Your task is to copy every line of the records below that contains "Mathlib".
-- RECORDS TO PROCESS follows --
import Mathlib.Analysis.InnerProductSpace.Laplacian
import Literature.Analysis.FluidPDE.SwirlCutoff
import Literature.Analysis.FluidPDE.SereginZajaczkowski2007L42VorticityProofs
import HarnessLib

/-! # Calculus of cylindrical profiles off the axis — crux stmt-NavierStokesRegularity-14061 (`SymmetryModuliCount.AxisymEndLiouville`), line absorbing-axis-swirl-extinction, stub stub_cylProfileCalculus

Pure calculus on `ℝ³ = EuclideanSpace ℝ (Fin 3)`. For a profile `g : ℝ → ℝ` of class
`C²` on `(0, ∞)`, a scale `s > 0` and a point `x` off the axis (`r = cylRadius x ≠ 0`), the
function `F(y) = g (r(y) / s)` is `C²` at `x`, its gradient is `(g'(ρ)/s) e_r` and its
Laplacian is the cylindrical Laplacian of an `r`-only function, `(g''(ρ) + g'(ρ)/ρ)/s²`,
`ρ = r/s`.

Proof. With `D r = ⟪e_r, ·⟫` off the axis (`hasFDerivAt_cylRadius`) the chain rule
gives `DF(y) a = s⁻¹ g'(r(y)/s) r(y)⁻¹ (y₀a₀ + y₁a₁)` near `x`; differentiating once more
at `x` (product rule, `D(r⁻¹) = -r⁻² ⟪e_r, ·⟫`),
`∂ₐ∂ₐF(x) = s⁻¹ [(g''(ρ)/s) r⁻² (x₀a₀ + x₁a₁)² - g'(ρ) r⁻³ (x₀a₀ + x₁a₁)²
  + g'(ρ) r⁻¹ (a₀² + a₁²)]`,
and summing over the standard basis (`Σ (x₀a₀ + x₁a₁)² = r²`, `Σ (a₀² + a₁²) = 2`)
yields `ΔF(x) = g''(ρ)/s² + g'(ρ)/(r s) = (g''(ρ) + g'(ρ)/ρ)/s²` — the pattern of the tree's
`laplacian_inv_cylRadius` (`SereginZajaczkowski2007L42VorticityProofs`). The derivatives
`deriv g`, `deriv (deriv g)` are honest derivatives on the open set `(0, ∞)`
(`ContDiffOn.deriv_of_isOpen`). Everything is Mathlib plus the tree's `hasFDerivAt_cylRadius`,
`contDiffAt_cylRadius`, `cylRadius_sq`, `SereginZajaczkowski2007.inner_eR_left`,
`SereginZajaczkowski2007.hasFDerivAt_inv_cylRadius`. -/

noncomputable section

-- the summit and its single problem share the name (D-0017 nested layout)
set_option linter.dupNamespace false

open Set Function Filter Topology MeasureTheory InnerProductSpace Metric
open scoped RealInnerProductSpace Laplacian ContDiff NNReal

namespace Summit.NavierStokesRegularity.NavierStokesRegularity.Theorems.AxisymEndLiouville.AbsorbingAxisSwirlExtinction

open Literature.Analysis.FluidPDE
open Literature.Analysis.FluidPDE.SereginZajaczkowski2007 (inner_eR_left hasFDerivAt_inv_cylRadius)

/-- `ℝ³` (local notation, as in the lead's skeleton, so that the registered stub signature is
matched verbatim). -/
local notation "E3" => EuclideanSpace ℝ (Fin 3)

/-- A `C²` function on `(0, ∞)` has honest first and second derivatives at every `ρ > 0`:
`HasDerivAt g (g' ρ) ρ` and `HasDerivAt g' (g'' ρ) ρ` with `g' = deriv g`, `g'' = deriv g'`. -/
theorem hasDerivAt_of_contDiffOn_Ioi {g : ℝ → ℝ} (hg : ContDiffOn ℝ 2 g (Ioi 0)) {ρ : ℝ}
    (hρ : 0 < ρ) :
    HasDerivAt g (deriv g ρ) ρ ∧ HasDerivAt (deriv g) (deriv (deriv g) ρ) ρ := by
  have hmem : Ioi (0 : ℝ) ∈ 𝓝 ρ := Ioi_mem_nhds hρ
  have h1 : DifferentiableOn ℝ g (Ioi 0) := hg.differentiableOn (by norm_num)
  have h2 : ContDiffOn ℝ 1 (deriv g) (Ioi 0) := hg.deriv_of_isOpen isOpen_Ioi (by norm_num)
  have h3 : DifferentiableOn ℝ (deriv g) (Ioi 0) := h2.differentiableOn (by norm_num)
  exact ⟨(h1.differentiableAt hmem).hasDerivAt, (h3.differentiableAt hmem).hasDerivAt⟩

/-- Off the axis the cylindrical radius is positive, hence so is `ρ = r/s` for `s > 0`. -/
theorem cylRadius_div_pos {y : EuclideanSpace ℝ (Fin 3)} (hy : cylRadius y ≠ 0) {s : ℝ}
    (hs : 0 < s) : 0 < cylRadius y / s :=
  div_pos ((cylRadius_nonneg y).lt_of_ne' hy) hs

/-- **Chain rule for `y ↦ g (r(y)/s)` off the axis**: if `g` has derivative `g'` at
`r(y)/s`, then `D[g(r/s)](y) = (g'/s) ⟪e_r(y), ·⟫`. -/
theorem hasFDerivAt_comp_cylRadius_div {g : ℝ → ℝ} {g' s : ℝ} {y : EuclideanSpace ℝ (Fin 3)}
    (hy : cylRadius y ≠ 0) (hg : HasDerivAt g g' (cylRadius y / s)) :
    HasFDerivAt (fun z : EuclideanSpace ℝ (Fin 3) => g (cylRadius z / s))
      ((g' / s) • innerSL ℝ (eR y)) y := by
  have h1 : HasDerivAt (fun t : ℝ => g (t / s)) (g' / s) (cylRadius y) := by
    refine (hg.comp (cylRadius y) ((hasDerivAt_id (cylRadius y)).div_const s)).congr_deriv ?_
    ring
  exact h1.comp_hasFDerivAt y (hasFDerivAt_cylRadius hy)

/-- STUB 6 of the line (calculus of cylindrical profiles off the axis).  For `g` of class
`C²` on `(0, ∞)` and `s > 0`, the function `y ↦ g (r(y)/s)` is `C²` near every off-axis point, with
gradient `(g'(ρ)/s) e_r` and Laplacian `(g''(ρ) + g'(ρ)/ρ)/s²`, `ρ = r/s`. -/
theorem stub_cylProfileCalculus (g : ℝ → ℝ) (hg : ContDiffOn ℝ 2 g (Ioi 0)) (s : ℝ) (hs : 0 < s)
    (x : E3) (hx : cylRadius x ≠ 0) :
    ContDiffAt ℝ 2 (fun y => g (cylRadius y / s)) x ∧
      (∀ v, fderiv ℝ (fun y => g (cylRadius y / s)) x v =
        deriv g (cylRadius x / s) / s * ⟪eR x, v⟫) ∧
      (Δ (fun y => g (cylRadius y / s))) x =
        (deriv (deriv g) (cylRadius x / s) + deriv g (cylRadius x / s) / (cylRadius x / s)) /
          s ^ 2 := by
  have hs0 : s ≠ 0 := hs.ne'
  have hρ : 0 < cylRadius x / s := cylRadius_div_pos hx hs
  obtain ⟨hg1, hg2⟩ := hasDerivAt_of_contDiffOn_Ioi hg hρ
  -- (a) smoothness at `x`
  have hF2 : ContDiffAt ℝ 2 (fun y : EuclideanSpace ℝ (Fin 3) => g (cylRadius y / s)) x :=
    (hg.contDiffAt (Ioi_mem_nhds hρ)).comp x ((contDiffAt_cylRadius hx).div_const s)
  refine ⟨hF2, fun v => ?_, ?_⟩
  · -- (b) the gradient
    rw [(hasFDerivAt_comp_cylRadius_div hx hg1).fderiv, _root_.smul_apply,
      innerSL_apply_apply, smul_eq_mul]
  -- (c) the Laplacian, summed over the standard basis
  set F : EuclideanSpace ℝ (Fin 3) → ℝ := fun y => g (cylRadius y / s) with hFdef
  set b := EuclideanSpace.basisFun (Fin 3) ℝ with hb
  have hb' : ∀ i, b i = EuclideanSpace.single i 1 := fun i => by simp [hb]
  have hD : DifferentiableAt ℝ (fderiv ℝ F) x :=
    (hF2.fderiv_right (m := 1) le_rfl).differentiableAt one_ne_zero
  -- the directional derivatives near `x`
  have hU : ∀ᶠ y in 𝓝 x, cylRadius y ≠ 0 :=
    (isOpen_ne_fun continuous_cylRadius continuous_const).mem_nhds hx
  have hdir : ∀ a : EuclideanSpace ℝ (Fin 3), (fun y => fderiv ℝ F y a) =ᶠ[𝓝 x]
      fun y => s⁻¹ * (deriv g (cylRadius y / s) *
        ((cylRadius y)⁻¹ * (y 0 * a 0 + y 1 * a 1))) := fun a => by
    filter_upwards [hU] with y hy
    rw [(hasFDerivAt_comp_cylRadius_div hy (hasDerivAt_of_contDiffOn_Ioi hg
      (cylRadius_div_pos hy hs)).1).fderiv, _root_.smul_apply, innerSL_apply_apply,
      smul_eq_mul, inner_eR_left]
    ring
  -- second directional derivatives at `x`
  have hsec : ∀ a : EuclideanSpace ℝ (Fin 3), fderiv ℝ (fun y => fderiv ℝ F y a) x a =
      s⁻¹ * (deriv (deriv g) (cylRadius x / s) / s * (cylRadius x ^ 2)⁻¹ *
          (x 0 * a 0 + x 1 * a 1) ^ 2 -
        deriv g (cylRadius x / s) * (cylRadius x ^ 3)⁻¹ * (x 0 * a 0 + x 1 * a 1) ^ 2 +
        deriv g (cylRadius x / s) * (cylRadius x)⁻¹ * (a 0 ^ 2 + a 1 ^ 2)) := by
    intro a
    rw [(hdir a).fderiv_eq]
    have hA : HasFDerivAt (fun y : EuclideanSpace ℝ (Fin 3) => deriv g (cylRadius y / s))
        ((deriv (deriv g) (cylRadius x / s) / s) • innerSL ℝ (eR x)) x :=
      hasFDerivAt_comp_cylRadius_div hx hg2
    have hB := hasFDerivAt_inv_cylRadius hx
    have hC : HasFDerivAt (fun y : EuclideanSpace ℝ (Fin 3) => y 0 * a 0 + y 1 * a 1)
        ((a 0) • (EuclideanSpace.proj (𝕜 := ℝ) (0 : Fin 3)) +
          (a 1) • (EuclideanSpace.proj (𝕜 := ℝ) (1 : Fin 3))) x :=
      ((EuclideanSpace.proj (𝕜 := ℝ) (0 : Fin 3)).hasFDerivAt.mul_const (a 0)).add
        ((EuclideanSpace.proj (𝕜 := ℝ) (1 : Fin 3)).hasFDerivAt.mul_const (a 1))
    rw [((hA.fun_mul (hB.fun_mul hC)).const_mul s⁻¹).fderiv]
    simp only [_root_.add_apply, _root_.smul_apply, PiLp.proj_apply, innerSL_apply_apply,
      smul_eq_mul, inner_eR_left]
    field_simp
    ring
  -- assemble the Laplacian over the standard basis
  rw [InnerProductSpace.laplacian_eq_iteratedFDeriv_orthonormalBasis F b]
  have h1 : ∀ i, iteratedFDeriv ℝ 2 F x ![b i, b i] =
      fderiv ℝ (fun y => fderiv ℝ F y (b i)) x (b i) := fun i => by
    rw [iteratedFDeriv_two_apply, fderiv_clm_apply hD (differentiableAt_const _)]
    simp
  simp only [Fin.sum_univ_three, h1, hsec]
  simp +decide only [hb', PiLp.single_apply, if_true, if_false]
  norm_num
  have hρ2 : x 0 ^ 2 + x 1 ^ 2 = cylRadius x ^ 2 := (cylRadius_sq x).symm
  field_simp
  linear_combination
    (cylRadius x * deriv (deriv g) (cylRadius x / s) - s * deriv g (cylRadius x / s)) * hρ2

end Summit.NavierStokesRegularity.NavierStokesRegularity.Theorems.AxisymEndLiouville.AbsorbingAxisSwirlExtinction

end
-- RECORDS TO PROCESS concluded --
> [WRITTEN ANSWER]
import Mathlib.Analysis.InnerProductSpace.Laplacian
(`ContDiffOn.deriv_of_isOpen`). Everything is Mathlib plus the tree's `hasFDerivAt_cylRadius`,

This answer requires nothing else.